PULSE

In the late 15th and early 16th centuries, artist and inventor Leonardo da Vinci spent years in the morgues of Florence probing human anatomy to unpack the mechanics of expression. His process—intensive preparatory study, anatomical sketching, and perspective modeling—gave him the technical foundation to produce iconic masterpieces like The Last Supper and the Mona Lisa, while simultaneously conceiving ahead-of-their-time concepts in aviation, engineering, and robotics.

By blending the rigor of scientific inquiry with the adaptive ingenuity of artistry, the PULSE framework supports fluid product strategy and design. Every phase is both analytical and generative—structured to surface deep truths and actively transform them into impact.

Explore the five phases of the PULSE framework below.

In the initial diagnostic Probe phase, we may have already formulated a hypothesis and are now seeking to discover and understand user problems and pain points. By gathering information and user/customer insights, we seek to understand who our users are, their core problems, their operational processes, and how they are currently solving their problems.

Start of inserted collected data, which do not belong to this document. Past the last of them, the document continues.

/-
Copyright (c) 2026 the pub-hodgecm-mathlib formalisation cell (harness21).  Prover seat hodgecm-mathlib-K2Liu-p09 (g2): Track B «K2-LIT», #184♮ = hLiu418,
payer-internal step (br)-analytic half of file #34 `Theorems/K2LiuDoublingZetaGL1.lean` (LEAD F0P6-plan (g10) DEAL K2/STATUS 2026-09-04T02:36:29Z;
DEPMAP v2.5 §10 TABLE A row «docking» (br), TABLE B row «the identity»: ★ #28s's operator identity → ★ #29s's scalar hypothesis (E)).
-/
import Literature.NumberTheory.K2Lit.DoublingZetaIntegral
import Literature.NumberTheory.K2Lit.LocalDoublingZeta
import Literature.NumberTheory.Automorphic.AutomorphicSpectrum
import Summits.HodgeConjecture.HodgeConjecture.Theorems.K2LiuDoublingZetaGL1Prelim
import HarnessLib

/-!
# Crux `HLiu418`, Track B road `K2_Liu`, file #34 — (br), analytic half: OPERATOR EIGEN-IDENTITY ⇒ SCALAR (E) FOR THE MATRIX COEFFICIENT

Cell `hodgecm-mathlib`, crux item hLiu418 = `stmt-HodgeConjecture-24832`, route of record `HCCMUnconditional`; squad K2 ∕ K2Liu, LEAD F0P6-plan (g10),
prover K2Liu-p09 (g2).  THEOREMS ONLY (no `def`, no instance, no notation, no named-fact hypothesis, no `sorry`, default heartbeats); lane
`--supports stmt-HodgeConjecture-24832 --as helper` (count-neutral).  GENERIC (`AdelicGroupData`, any local group `Gv` with a homomorphism
`incl : Gv →* G(𝔸)`), so that the CM payer only instantiates it at `incl := inclPlaceAdelic … v`.

★ #28s `K2LiuUnramifiedDoublingHeckeIdentity` concludes an OPERATOR identity `∫ Λ(g) • τ(g) u dν = c • u` (★ `K2Lit.IsDoublingHeckeEigenvector`) in a
Banach representation; ★ #29s `K2LiuDoublingPartialEuler` consumes, at every `v ∉ S`, the SCALAR identities
(E) `localZeta ν Λ (g ↦ ⟨π(t · incl g)φ₁, φ₂⟩) = c · ⟨π(t)φ₁, φ₂⟩` for ALL translates `t ∈ G(𝔸)`.  With `τ g := W.toContRep (incl g)` on a closed
`G(𝔸)`-stable subspace `W ⊆ L²([G], μ)` (★ `DiscreteAutomorphicRep.space`), `u := w ∈ W` with `w =ᵐ φ₁`, and `φ₂ ∈ L²`, the bridge is the
continuous linear functional `ℓ_t(v) = ⟪φ₂, R(t) v⟫_{L²}`: `⟨π(t · incl g)φ₁, φ₂⟩ = ℓ_t(τ(g) w)` (★ `K2LiuDoublingZetaGL1Prelim.quotMatrixCoeff_eq_integral_rightRegular`)
and ★ `K2Lit.localZeta_eq_of_isDoublingHeckeEigenvector` (Bochner integral commutes with `ℓ_t`).
* `quotMatrixCoeff_eq_inner_rightRegular` — `⟨π(g)φ₁, φ₂⟩ = ⟪φ₂ᴸ², R(g) w⟫` for `w =ᵐ φ₁`, `φ₂ᴸ² =ᵐ φ₂`;
* `localScalar_of_isDoublingHeckeEigenvector` — **(E) from the operator identity**, all translates `t`.

HONEST LABEL: HC_CM is proved only modulo the printed citations (2 remaining named inputs: hLiu418 = stmt-HodgeConjecture-24832,
h413 = stmt-HodgeConjecture-24833) until rung 0 closes; this file is bookkeeping toward socket s23 and closes no item.
-/

set_option autoImplicit false
set_option linter.dupNamespace false

noncomputable section

open scoped ComplexConjugate InnerProductSpace
open NumberField MeasureTheory
open Literature.NumberTheory.Automorphic Literature.NumberTheory.K2Lit Literature.NumberTheory.K2Lit.SiegelDoubled

namespace Summit.HodgeConjecture.HodgeConjecture.Cruxes.HLiu418.K2LiuDoublingZetaGL1LocalScalar

variable {K : Type} [Field K] [NumberField K] (𝒢 : AdelicGroupData.{0} K)
  (μ : Measure 𝒢.automorphicQuotient) [SMulInvariantMeasure 𝒢.Adelic 𝒢.automorphicQuotient μ]

/-- `⟨π(g)φ₁, φ₂⟩ = ⟪φ₂ᴸ², R(g) w⟫_{L²}` for `L²` classes `w =ᵐ φ₁`, `φ₂ᴸ² =ᵐ φ₂` (★ `quotMatrixCoeff_eq_integral_rightRegular` + Mathlib `L2.inner_def`:
`⟪f, g⟫ = ∫ conj(f) g`). [cite: Liu2021, §B.3 (B.7) p. 101] -/
theorem quotMatrixCoeff_eq_inner_rightRegular (w φ₂L : 𝒢.L2 μ) {φ₁ φ₂ : 𝒢.automorphicQuotient → ℂ}
    (hw : ((w : 𝒢.L2 μ) : 𝒢.automorphicQuotient → ℂ) =ᵐ[μ] φ₁) (hφ₂ : ((φ₂L : 𝒢.L2 μ) : 𝒢.automorphicQuotient → ℂ) =ᵐ[μ] φ₂)
    (g : 𝒢.Adelic) :
    quotMatrixCoeff 𝒢 μ φ₁ φ₂ g = ⟪φ₂L, 𝒢.rightRegular μ g w⟫_ℂ := by
  rw [K2LiuDoublingZetaGL1Prelim.quotMatrixCoeff_eq_integral_rightRegular 𝒢 μ w hw φ₂ g, MeasureTheory.L2.inner_def]
  refine integral_congr_ae ?_
  filter_upwards [hφ₂] with x hx
  rw [RCLike.inner_apply, ← hx, mul_comm]

/-- **(E) from the operator identity, all translates.**  Let `W ⊆ L²([G], μ)` be a closed `G(𝔸)`-stable subspace, `w ∈ W` with `w =ᵐ φ₁`, `φ₂ᴸ² =ᵐ φ₂`,
`incl : Gv →* G(𝔸)` a homomorphism from a local group, and suppose `w` is a doubling Hecke eigenvector of `(ν, Λ)` for `τ = W.toContRep ∘ incl` with
eigenvalue `c` (★ `IsDoublingHeckeEigenvector`).  Then for every `t ∈ G(𝔸)`:
`localZeta ν Λ (g ↦ ⟨π(t · incl g)φ₁, φ₂⟩) = c · ⟨π(t)φ₁, φ₂⟩` — hypothesis (E) of ★ #29s `doublingPartialEuler` at the place of `incl`.
[cite: Li1992, §3 Thm. 3.1] [cite: Liu2011, §2C (2-4) p. 863] -/
theorem localScalar_of_isDoublingHeckeEigenvector (W : ContRepresentation.ClosedSubrep (𝒢.rightRegular μ)) (w : W.toSubmodule)
    (φ₂L : 𝒢.L2 μ) {φ₁ φ₂ : 𝒢.automorphicQuotient → ℂ}
    (hw : (((w : 𝒢.L2 μ)) : 𝒢.automorphicQuotient → ℂ) =ᵐ[μ] φ₁) (hφ₂ : ((φ₂L : 𝒢.L2 μ) : 𝒢.automorphicQuotient → ℂ) =ᵐ[μ] φ₂)
    {Gv : Type} [Group Gv] [MeasurableSpace Gv] (incl : Gv →* 𝒢.Adelic) (ν : Measure Gv) (Λ : Gv → ℂ) (c : ℂ)
    (h : IsDoublingHeckeEigenvector ν Λ (fun g => W.toContRep (incl g)) w c) (t : 𝒢.Adelic) :
    localZeta ν Λ (fun g => quotMatrixCoeff 𝒢 μ φ₁ φ₂ (t * incl g)) = c * quotMatrixCoeff 𝒢 μ φ₁ φ₂ t := by
  haveI : CompleteSpace W.toSubmodule := W.isClosed'.completeSpace_coe
  -- the functional `ℓ_t(v) = ⟪φ₂ᴸ², R(t) v⟫`
  have key : ∀ v : W.toSubmodule,
      ((innerSL ℂ φ₂L).comp ((𝒢.rightRegular μ t).comp W.toSubmodule.subtypeL)) v = ⟪φ₂L, 𝒢.rightRegular μ t (v : 𝒢.L2 μ)⟫_ℂ := by
    intro v
    rfl
  have h1 : ∀ g : Gv, quotMatrixCoeff 𝒢 μ φ₁ φ₂ (t * incl g) =
      ((innerSL ℂ φ₂L).comp ((𝒢.rightRegular μ t).comp W.toSubmodule.subtypeL)) (W.toContRep (incl g) w) := by
    intro g
    rw [key, ContRepresentation.ClosedSubrep.coe_toContRep_apply, quotMatrixCoeff_eq_inner_rightRegular 𝒢 μ (w : 𝒢.L2 μ) φ₂L hw hφ₂,
      map_mul]
    rfl
  have h2 : quotMatrixCoeff 𝒢 μ φ₁ φ₂ t = ((innerSL ℂ φ₂L).comp ((𝒢.rightRegular μ t).comp W.toSubmodule.subtypeL)) w := by
    rw [key, quotMatrixCoeff_eq_inner_rightRegular 𝒢 μ (w : 𝒢.L2 μ) φ₂L hw hφ₂]
  simp_rw [h1, h2]
  exact localZeta_eq_of_isDoublingHeckeEigenvector ν Λ (fun g => W.toContRep (incl g)) h _

end Summit.HodgeConjecture.HodgeConjecture.Cruxes.HLiu418.K2LiuDoublingZetaGL1LocalScalar

end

We also want to understand whether this is a problem of scale — meaning, does it affect more than a small number of individuals? This can require both primary and secondary research, using a variety of analysis methods. Like a medical probe, this stage is about precision and often uncovering what may be hidden beneath the surface.

In the Unpack stage of product development, we deconstruct the research gathered during the Probe phase and use this data to identify patterns, constraints, and dependencies. We clear the clutter to reveal the core narratives and use our findings to develop concepts and define possible solutions.

We often engage in ongoing experimentation by sharing prototypes and gathering additional feedback that we continue to unpack and use to refine our concept. Ultimately, we want to learn whether customers or users are willing to pay for the solution.

At the Launch phase, we seek to deploy a targeted solution candidate or pilot program based on our analysis. We put our insights-informed concept into action to see how it performs in the real world, monitoring and gathering data that will determine follow-up activities.

A launch is not a finish line — it is our hypothesis made tangible. Every deployment is designed with instrumentation built-in, so we can measure what matters from day one.

With a critical eye, we continue to monitor the results after the product launches, measuring performance against our original Probe metrics. We look for what may have broken or failed, what held steady, and where wins have occurred — both expected and unexpected.

Scrutiny is not criticism — it is the discipline of honest measurement. We hold the product accountable to the users it was built for, not to the assumptions that shaped it.

We absorb the lessons gathered from the Scrutinize phase to refine, scale, or pivot our solutions. This ensures our product doesn’t just survive — it is enhanced with every cycle.

Evolution is not a one-time event. By treating the product as a living system, each PULSE cycle feeds the next — compounding insight, reducing waste, and continuously closing the gap between what users need and what the product delivers.